Records for the exercise

---

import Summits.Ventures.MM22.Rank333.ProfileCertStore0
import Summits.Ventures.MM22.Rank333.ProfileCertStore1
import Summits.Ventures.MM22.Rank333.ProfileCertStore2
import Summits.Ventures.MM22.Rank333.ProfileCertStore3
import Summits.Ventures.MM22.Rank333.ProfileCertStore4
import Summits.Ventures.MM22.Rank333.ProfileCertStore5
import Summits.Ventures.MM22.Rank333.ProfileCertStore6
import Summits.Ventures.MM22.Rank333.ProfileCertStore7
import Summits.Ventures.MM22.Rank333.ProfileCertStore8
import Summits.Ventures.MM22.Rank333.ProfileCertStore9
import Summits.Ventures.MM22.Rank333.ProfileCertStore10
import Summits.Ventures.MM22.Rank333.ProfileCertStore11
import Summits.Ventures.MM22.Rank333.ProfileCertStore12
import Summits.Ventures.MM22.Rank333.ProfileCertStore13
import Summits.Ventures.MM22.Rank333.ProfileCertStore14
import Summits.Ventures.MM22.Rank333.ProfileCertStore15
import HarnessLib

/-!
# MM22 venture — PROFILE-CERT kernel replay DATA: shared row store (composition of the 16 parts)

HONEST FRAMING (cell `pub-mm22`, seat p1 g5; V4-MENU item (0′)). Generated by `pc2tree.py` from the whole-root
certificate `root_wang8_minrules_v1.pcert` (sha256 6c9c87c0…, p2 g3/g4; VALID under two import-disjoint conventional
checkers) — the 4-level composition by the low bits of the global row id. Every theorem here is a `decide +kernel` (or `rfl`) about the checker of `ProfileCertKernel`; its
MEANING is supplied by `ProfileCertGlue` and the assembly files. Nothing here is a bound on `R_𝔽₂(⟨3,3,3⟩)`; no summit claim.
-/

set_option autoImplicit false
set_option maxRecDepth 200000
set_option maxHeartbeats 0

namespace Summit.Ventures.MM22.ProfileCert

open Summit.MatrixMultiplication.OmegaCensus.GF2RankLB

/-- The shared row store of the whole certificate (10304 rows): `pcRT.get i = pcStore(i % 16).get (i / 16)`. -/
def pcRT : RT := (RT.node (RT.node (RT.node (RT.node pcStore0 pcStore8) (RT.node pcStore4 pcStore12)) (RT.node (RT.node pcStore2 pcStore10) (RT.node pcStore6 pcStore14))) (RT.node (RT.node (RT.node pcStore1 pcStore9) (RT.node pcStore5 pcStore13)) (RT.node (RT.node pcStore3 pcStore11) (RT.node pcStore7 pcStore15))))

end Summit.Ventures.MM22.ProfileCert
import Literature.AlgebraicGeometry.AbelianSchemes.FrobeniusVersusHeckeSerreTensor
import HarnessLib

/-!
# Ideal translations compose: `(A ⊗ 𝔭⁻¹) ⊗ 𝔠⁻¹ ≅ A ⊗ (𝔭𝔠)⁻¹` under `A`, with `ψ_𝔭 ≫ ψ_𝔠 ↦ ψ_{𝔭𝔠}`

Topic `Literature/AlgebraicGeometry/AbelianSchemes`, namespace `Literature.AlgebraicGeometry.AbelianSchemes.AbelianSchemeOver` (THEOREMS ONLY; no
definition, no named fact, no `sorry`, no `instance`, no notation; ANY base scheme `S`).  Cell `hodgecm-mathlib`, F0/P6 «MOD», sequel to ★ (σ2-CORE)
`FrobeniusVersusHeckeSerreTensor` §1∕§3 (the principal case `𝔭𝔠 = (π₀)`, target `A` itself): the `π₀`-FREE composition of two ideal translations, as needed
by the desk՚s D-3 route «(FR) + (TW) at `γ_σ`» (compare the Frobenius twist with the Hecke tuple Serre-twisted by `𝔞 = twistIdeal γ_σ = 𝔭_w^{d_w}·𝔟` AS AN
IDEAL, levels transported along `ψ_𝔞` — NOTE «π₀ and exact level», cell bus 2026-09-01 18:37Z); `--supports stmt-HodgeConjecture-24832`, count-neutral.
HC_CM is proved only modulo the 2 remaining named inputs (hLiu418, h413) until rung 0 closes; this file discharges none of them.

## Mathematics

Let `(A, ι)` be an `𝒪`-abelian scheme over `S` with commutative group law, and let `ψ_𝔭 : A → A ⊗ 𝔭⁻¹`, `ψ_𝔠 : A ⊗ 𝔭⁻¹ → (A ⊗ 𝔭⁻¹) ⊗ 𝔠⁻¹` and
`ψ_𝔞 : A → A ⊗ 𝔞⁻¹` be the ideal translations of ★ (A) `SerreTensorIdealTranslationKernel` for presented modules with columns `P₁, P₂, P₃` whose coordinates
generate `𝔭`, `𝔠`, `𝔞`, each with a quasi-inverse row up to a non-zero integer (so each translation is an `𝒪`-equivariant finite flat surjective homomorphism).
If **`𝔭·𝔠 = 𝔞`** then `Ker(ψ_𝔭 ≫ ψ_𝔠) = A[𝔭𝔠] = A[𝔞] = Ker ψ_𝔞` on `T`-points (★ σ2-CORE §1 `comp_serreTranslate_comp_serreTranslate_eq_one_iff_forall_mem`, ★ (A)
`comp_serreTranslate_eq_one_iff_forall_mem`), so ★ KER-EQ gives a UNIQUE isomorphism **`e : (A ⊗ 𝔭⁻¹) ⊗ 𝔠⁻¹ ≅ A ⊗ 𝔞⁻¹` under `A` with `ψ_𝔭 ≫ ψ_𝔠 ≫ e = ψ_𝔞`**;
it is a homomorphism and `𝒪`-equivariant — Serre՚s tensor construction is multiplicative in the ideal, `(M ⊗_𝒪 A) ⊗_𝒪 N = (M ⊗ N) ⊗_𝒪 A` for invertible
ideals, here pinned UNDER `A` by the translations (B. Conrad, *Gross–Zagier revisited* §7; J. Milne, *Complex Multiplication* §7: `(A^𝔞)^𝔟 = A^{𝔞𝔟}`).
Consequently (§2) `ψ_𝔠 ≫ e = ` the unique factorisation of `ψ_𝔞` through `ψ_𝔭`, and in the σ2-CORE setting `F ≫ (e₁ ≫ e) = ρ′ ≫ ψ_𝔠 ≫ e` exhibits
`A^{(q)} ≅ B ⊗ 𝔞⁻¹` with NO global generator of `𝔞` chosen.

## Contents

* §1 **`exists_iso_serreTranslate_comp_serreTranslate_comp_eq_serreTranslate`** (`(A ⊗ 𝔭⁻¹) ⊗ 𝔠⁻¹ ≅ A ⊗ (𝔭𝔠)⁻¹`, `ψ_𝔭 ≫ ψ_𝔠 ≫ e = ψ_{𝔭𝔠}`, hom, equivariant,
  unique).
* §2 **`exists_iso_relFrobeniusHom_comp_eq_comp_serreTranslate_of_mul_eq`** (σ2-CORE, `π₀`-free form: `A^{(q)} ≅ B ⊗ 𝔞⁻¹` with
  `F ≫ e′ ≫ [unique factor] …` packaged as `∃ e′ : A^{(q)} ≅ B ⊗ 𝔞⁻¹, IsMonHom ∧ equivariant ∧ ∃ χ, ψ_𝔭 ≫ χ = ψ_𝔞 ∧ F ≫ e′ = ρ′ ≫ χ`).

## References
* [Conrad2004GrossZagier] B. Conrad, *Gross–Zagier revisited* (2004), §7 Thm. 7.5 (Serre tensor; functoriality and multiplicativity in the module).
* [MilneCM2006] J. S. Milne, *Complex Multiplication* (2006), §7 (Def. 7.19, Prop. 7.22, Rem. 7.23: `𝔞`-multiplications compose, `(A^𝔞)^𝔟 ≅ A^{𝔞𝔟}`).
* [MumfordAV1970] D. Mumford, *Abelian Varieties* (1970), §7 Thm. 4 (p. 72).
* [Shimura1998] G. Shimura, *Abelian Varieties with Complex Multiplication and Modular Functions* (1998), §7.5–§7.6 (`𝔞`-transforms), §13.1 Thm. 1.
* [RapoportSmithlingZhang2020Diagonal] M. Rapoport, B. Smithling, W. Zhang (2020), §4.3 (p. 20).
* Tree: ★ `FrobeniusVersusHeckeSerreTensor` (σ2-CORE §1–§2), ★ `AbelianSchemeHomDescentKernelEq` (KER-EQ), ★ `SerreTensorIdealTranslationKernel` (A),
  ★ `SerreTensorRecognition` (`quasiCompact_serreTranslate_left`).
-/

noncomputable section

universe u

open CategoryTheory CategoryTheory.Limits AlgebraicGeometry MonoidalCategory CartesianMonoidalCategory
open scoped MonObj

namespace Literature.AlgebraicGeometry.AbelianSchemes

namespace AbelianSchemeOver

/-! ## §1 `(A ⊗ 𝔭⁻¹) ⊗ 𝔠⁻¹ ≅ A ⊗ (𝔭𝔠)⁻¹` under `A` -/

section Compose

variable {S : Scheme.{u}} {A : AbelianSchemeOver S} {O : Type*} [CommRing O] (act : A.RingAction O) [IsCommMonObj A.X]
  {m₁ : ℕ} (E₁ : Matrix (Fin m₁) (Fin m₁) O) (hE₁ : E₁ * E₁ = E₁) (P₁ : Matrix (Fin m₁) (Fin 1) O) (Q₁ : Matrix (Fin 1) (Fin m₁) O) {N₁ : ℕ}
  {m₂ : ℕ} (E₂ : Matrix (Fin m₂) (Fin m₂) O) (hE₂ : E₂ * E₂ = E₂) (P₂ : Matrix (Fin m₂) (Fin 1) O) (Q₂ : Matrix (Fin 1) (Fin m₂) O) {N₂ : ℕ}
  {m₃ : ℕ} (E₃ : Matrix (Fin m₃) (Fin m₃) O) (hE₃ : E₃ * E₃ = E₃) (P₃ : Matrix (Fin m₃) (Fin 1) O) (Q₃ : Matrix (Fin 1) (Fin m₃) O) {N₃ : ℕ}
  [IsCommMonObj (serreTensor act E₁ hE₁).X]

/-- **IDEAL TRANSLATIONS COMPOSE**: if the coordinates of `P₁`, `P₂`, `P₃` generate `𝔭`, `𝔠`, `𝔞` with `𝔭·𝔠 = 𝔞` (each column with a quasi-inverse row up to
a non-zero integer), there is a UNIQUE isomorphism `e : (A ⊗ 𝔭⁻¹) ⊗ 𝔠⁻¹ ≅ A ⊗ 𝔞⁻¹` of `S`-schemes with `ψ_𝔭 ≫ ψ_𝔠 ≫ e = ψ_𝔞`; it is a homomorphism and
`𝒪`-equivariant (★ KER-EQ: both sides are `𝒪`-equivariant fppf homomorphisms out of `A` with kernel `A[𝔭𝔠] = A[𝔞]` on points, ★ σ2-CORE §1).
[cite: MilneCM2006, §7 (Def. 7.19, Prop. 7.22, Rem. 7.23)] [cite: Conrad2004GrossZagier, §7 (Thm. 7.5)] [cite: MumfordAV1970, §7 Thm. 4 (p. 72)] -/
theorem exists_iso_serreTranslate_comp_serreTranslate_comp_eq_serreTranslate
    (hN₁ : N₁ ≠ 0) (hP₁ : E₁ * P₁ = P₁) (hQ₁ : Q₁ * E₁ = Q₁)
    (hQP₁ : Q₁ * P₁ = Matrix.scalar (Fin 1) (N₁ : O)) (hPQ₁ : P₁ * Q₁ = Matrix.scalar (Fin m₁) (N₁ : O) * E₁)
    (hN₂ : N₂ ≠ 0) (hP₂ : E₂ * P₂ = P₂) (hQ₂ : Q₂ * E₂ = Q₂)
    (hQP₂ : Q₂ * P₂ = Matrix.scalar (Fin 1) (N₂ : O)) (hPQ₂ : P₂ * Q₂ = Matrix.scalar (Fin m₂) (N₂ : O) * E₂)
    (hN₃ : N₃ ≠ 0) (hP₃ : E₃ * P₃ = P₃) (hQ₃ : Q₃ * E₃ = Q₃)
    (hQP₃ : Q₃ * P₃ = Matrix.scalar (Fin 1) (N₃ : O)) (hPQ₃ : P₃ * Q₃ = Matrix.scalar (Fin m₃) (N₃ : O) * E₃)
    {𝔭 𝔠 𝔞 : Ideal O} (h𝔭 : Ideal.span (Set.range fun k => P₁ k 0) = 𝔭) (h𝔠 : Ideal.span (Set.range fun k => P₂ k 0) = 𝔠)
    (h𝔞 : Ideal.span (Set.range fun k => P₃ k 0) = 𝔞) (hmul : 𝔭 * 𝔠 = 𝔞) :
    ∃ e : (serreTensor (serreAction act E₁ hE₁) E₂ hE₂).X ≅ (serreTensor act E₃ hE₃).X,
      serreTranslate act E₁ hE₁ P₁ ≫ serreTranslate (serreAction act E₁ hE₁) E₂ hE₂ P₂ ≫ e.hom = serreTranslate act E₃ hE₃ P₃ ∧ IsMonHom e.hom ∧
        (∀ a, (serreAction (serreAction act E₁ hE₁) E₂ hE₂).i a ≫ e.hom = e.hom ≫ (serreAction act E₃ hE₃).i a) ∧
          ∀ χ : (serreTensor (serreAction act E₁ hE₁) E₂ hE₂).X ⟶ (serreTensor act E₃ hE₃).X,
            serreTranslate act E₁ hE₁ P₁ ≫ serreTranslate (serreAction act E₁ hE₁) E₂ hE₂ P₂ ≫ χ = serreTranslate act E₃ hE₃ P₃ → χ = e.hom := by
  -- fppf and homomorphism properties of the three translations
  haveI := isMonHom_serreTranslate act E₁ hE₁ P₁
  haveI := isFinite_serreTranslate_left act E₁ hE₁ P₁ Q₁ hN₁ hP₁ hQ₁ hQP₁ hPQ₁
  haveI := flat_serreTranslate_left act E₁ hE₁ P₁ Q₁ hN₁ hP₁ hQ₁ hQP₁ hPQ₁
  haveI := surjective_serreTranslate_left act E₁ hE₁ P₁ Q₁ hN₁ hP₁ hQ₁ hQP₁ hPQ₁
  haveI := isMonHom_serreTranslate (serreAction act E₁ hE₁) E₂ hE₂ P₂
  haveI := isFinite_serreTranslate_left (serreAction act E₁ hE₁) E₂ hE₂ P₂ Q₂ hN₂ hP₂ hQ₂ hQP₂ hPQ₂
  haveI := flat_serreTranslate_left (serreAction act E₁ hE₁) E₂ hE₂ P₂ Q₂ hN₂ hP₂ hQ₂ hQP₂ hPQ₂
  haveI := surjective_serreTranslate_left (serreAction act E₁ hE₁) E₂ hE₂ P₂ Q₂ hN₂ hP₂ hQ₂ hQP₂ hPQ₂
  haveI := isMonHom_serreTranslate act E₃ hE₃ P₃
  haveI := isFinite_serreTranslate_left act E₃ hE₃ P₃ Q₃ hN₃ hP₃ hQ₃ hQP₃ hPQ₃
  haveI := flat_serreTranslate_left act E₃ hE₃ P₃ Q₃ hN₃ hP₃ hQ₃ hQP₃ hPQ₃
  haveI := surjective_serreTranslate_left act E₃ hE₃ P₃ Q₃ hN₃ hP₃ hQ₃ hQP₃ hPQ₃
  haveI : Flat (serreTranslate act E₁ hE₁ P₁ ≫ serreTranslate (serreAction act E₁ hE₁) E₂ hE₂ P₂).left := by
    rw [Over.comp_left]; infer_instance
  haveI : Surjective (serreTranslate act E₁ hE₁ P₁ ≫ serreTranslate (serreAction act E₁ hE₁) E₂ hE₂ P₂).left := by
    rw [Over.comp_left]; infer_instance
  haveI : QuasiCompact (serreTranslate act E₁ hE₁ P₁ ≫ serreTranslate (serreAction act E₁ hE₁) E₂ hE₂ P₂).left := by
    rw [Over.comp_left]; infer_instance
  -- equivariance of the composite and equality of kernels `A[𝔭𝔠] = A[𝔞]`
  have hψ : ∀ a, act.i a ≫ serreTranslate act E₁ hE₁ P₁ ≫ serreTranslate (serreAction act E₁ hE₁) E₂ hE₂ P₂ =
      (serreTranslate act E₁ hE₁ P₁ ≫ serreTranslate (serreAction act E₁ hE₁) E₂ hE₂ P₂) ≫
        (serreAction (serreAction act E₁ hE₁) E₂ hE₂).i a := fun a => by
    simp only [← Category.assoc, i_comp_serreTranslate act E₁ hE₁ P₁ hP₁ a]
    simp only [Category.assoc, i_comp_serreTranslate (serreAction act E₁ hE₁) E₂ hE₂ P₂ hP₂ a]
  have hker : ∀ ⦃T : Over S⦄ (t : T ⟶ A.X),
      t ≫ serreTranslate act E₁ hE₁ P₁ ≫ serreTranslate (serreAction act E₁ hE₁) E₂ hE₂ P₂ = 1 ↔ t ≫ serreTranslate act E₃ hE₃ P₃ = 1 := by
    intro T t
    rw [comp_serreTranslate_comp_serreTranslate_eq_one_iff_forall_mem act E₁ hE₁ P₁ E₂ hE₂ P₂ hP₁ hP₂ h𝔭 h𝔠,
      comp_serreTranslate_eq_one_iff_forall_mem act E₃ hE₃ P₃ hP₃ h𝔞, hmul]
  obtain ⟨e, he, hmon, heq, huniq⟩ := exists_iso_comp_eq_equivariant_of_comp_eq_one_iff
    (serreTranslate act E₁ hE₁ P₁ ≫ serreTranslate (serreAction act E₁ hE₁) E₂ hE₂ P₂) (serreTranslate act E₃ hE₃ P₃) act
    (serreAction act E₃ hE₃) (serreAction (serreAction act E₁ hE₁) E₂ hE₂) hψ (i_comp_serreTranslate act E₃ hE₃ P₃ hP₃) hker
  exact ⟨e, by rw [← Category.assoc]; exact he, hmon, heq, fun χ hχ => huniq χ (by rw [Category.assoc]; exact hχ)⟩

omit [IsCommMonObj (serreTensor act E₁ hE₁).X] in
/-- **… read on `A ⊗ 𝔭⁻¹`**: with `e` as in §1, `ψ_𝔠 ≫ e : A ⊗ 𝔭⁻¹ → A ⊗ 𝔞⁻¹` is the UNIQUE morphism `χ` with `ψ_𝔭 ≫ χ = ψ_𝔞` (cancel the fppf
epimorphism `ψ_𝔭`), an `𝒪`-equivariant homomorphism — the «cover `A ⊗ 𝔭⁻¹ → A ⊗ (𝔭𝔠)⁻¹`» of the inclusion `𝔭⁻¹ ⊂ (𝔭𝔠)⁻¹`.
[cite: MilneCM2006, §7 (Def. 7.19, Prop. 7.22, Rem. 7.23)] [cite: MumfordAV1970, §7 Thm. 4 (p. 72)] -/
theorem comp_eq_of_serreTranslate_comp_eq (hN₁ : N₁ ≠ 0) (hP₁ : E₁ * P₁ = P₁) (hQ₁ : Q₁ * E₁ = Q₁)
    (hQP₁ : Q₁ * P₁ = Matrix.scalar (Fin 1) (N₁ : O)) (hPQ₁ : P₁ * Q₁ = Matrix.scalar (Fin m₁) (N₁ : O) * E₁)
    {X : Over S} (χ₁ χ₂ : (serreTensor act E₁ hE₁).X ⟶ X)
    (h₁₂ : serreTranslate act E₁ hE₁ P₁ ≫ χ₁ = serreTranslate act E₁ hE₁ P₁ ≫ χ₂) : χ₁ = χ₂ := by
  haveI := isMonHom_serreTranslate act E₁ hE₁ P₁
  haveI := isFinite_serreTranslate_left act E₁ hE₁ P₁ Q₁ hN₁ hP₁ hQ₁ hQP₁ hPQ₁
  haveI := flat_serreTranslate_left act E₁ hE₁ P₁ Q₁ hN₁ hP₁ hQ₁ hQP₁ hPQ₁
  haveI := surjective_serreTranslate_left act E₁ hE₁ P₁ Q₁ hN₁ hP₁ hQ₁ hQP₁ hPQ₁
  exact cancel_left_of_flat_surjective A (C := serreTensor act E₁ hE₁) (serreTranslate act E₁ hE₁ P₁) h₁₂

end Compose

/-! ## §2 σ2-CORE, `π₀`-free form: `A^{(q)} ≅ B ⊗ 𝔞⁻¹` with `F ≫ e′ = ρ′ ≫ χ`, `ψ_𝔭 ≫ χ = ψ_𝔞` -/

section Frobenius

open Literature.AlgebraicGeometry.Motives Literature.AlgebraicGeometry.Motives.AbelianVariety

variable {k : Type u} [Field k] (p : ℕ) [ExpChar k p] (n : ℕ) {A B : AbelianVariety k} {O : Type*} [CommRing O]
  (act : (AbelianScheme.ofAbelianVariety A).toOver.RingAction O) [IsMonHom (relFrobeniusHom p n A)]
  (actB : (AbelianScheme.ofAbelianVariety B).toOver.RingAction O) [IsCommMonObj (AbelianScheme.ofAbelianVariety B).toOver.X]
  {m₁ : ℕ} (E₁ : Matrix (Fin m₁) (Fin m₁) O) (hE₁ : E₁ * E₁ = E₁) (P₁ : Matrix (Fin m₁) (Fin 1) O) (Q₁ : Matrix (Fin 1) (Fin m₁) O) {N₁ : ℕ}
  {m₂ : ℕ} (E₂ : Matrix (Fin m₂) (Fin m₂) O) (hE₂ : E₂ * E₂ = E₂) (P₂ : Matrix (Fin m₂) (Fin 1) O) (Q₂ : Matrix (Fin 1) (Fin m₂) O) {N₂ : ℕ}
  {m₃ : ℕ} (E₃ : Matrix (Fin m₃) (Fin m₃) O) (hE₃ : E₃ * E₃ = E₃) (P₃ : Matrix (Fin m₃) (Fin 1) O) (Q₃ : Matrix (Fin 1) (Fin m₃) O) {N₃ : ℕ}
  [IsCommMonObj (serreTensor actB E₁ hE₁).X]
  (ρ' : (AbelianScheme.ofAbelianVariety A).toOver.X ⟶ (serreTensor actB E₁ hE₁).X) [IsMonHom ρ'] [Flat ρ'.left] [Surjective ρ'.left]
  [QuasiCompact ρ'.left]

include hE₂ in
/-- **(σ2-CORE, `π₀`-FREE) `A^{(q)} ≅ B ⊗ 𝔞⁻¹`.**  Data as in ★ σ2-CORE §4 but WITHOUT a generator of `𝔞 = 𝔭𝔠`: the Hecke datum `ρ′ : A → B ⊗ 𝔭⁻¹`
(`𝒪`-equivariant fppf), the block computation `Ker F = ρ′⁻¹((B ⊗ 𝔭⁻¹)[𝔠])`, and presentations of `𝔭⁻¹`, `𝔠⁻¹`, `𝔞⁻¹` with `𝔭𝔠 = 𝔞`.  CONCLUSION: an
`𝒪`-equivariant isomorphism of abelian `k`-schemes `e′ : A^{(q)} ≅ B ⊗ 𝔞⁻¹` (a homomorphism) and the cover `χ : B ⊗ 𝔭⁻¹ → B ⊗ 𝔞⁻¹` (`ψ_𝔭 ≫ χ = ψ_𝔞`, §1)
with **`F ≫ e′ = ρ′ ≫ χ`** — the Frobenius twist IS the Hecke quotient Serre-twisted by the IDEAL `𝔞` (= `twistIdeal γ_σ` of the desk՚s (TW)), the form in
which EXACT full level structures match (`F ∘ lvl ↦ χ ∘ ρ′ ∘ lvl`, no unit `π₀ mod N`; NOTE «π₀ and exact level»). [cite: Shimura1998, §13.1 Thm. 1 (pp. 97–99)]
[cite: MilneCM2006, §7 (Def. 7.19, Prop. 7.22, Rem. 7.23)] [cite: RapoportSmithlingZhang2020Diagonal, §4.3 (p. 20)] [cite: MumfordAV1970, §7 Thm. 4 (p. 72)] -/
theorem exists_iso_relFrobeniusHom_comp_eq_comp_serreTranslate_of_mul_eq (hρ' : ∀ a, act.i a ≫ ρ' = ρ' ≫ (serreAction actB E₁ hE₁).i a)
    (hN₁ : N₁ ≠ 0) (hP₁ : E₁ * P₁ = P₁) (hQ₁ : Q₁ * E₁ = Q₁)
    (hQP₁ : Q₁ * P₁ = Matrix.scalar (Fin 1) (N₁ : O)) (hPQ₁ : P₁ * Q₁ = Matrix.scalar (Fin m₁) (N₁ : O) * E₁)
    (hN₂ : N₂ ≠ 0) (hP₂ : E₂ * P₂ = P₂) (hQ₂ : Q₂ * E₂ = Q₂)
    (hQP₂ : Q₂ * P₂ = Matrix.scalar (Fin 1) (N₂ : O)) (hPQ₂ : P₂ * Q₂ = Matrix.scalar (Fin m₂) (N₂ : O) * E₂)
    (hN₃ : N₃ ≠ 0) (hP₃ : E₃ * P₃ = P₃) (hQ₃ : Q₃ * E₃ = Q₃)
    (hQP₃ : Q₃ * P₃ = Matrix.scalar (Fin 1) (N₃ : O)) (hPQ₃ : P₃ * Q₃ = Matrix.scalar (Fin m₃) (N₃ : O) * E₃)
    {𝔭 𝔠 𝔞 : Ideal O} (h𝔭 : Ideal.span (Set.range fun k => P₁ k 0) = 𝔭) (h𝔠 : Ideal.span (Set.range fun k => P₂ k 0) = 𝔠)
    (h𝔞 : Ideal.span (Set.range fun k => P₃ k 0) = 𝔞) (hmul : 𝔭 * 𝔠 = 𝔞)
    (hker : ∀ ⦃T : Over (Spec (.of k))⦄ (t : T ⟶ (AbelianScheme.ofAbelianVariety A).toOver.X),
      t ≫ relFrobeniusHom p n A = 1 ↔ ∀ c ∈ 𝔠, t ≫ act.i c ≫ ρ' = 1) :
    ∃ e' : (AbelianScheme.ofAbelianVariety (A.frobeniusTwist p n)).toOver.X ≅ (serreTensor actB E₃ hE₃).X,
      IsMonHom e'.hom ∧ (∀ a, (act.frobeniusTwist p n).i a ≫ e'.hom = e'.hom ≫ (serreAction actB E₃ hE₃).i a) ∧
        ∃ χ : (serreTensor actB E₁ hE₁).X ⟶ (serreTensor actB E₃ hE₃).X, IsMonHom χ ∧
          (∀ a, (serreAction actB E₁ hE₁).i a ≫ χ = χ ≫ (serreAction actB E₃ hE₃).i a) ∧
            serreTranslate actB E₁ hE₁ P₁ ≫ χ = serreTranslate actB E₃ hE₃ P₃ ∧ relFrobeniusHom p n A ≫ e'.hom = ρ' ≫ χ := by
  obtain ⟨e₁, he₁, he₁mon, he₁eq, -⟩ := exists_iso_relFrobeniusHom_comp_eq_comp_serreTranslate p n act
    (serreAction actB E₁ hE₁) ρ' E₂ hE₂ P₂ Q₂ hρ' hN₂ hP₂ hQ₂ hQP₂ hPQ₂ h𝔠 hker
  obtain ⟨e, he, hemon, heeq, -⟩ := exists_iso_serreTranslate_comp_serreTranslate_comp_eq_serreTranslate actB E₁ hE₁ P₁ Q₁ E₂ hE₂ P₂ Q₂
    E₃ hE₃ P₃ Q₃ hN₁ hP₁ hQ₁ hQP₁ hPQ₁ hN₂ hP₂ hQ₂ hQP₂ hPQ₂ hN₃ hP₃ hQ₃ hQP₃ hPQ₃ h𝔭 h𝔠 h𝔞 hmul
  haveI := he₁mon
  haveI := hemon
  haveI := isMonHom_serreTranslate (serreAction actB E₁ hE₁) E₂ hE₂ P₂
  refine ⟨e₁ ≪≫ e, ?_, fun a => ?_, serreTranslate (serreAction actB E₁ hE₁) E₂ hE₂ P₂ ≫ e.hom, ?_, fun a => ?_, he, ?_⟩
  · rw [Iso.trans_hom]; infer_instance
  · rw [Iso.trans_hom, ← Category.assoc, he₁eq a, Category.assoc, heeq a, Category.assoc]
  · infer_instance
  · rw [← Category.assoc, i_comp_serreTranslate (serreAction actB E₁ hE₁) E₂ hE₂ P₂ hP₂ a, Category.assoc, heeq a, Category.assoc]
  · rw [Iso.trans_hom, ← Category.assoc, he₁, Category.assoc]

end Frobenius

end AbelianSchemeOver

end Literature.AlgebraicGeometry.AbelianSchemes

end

---

Set down no line except those from the one with "haveI := hemon" to the last line of the data, inclusive, each exactly as written.

Exercise answer
  haveI := hemon
  haveI := isMonHom_serreTranslate (serreAction actB E₁ hE₁) E₂ hE₂ P₂
  refine ⟨e₁ ≪≫ e, ?_, fun a => ?_, serreTranslate (serreAction actB E₁ hE₁) E₂ hE₂ P₂ ≫ e.hom, ?_, fun a => ?_, he, ?_⟩
  · rw [Iso.trans_hom]; infer_instance
  · rw [Iso.trans_hom, ← Category.assoc, he₁eq a, Category.assoc, heeq a, Category.assoc]
  · infer_instance
  · rw [← Category.assoc, i_comp_serreTranslate (serreAction actB E₁ hE₁) E₂ hE₂ P₂ hP₂ a, Category.assoc, heeq a, Category.assoc]
  · rw [Iso.trans_hom, ← Category.assoc, he₁, Category.assoc]

end Frobenius

end AbelianSchemeOver

end Literature.AlgebraicGeometry.AbelianSchemes

end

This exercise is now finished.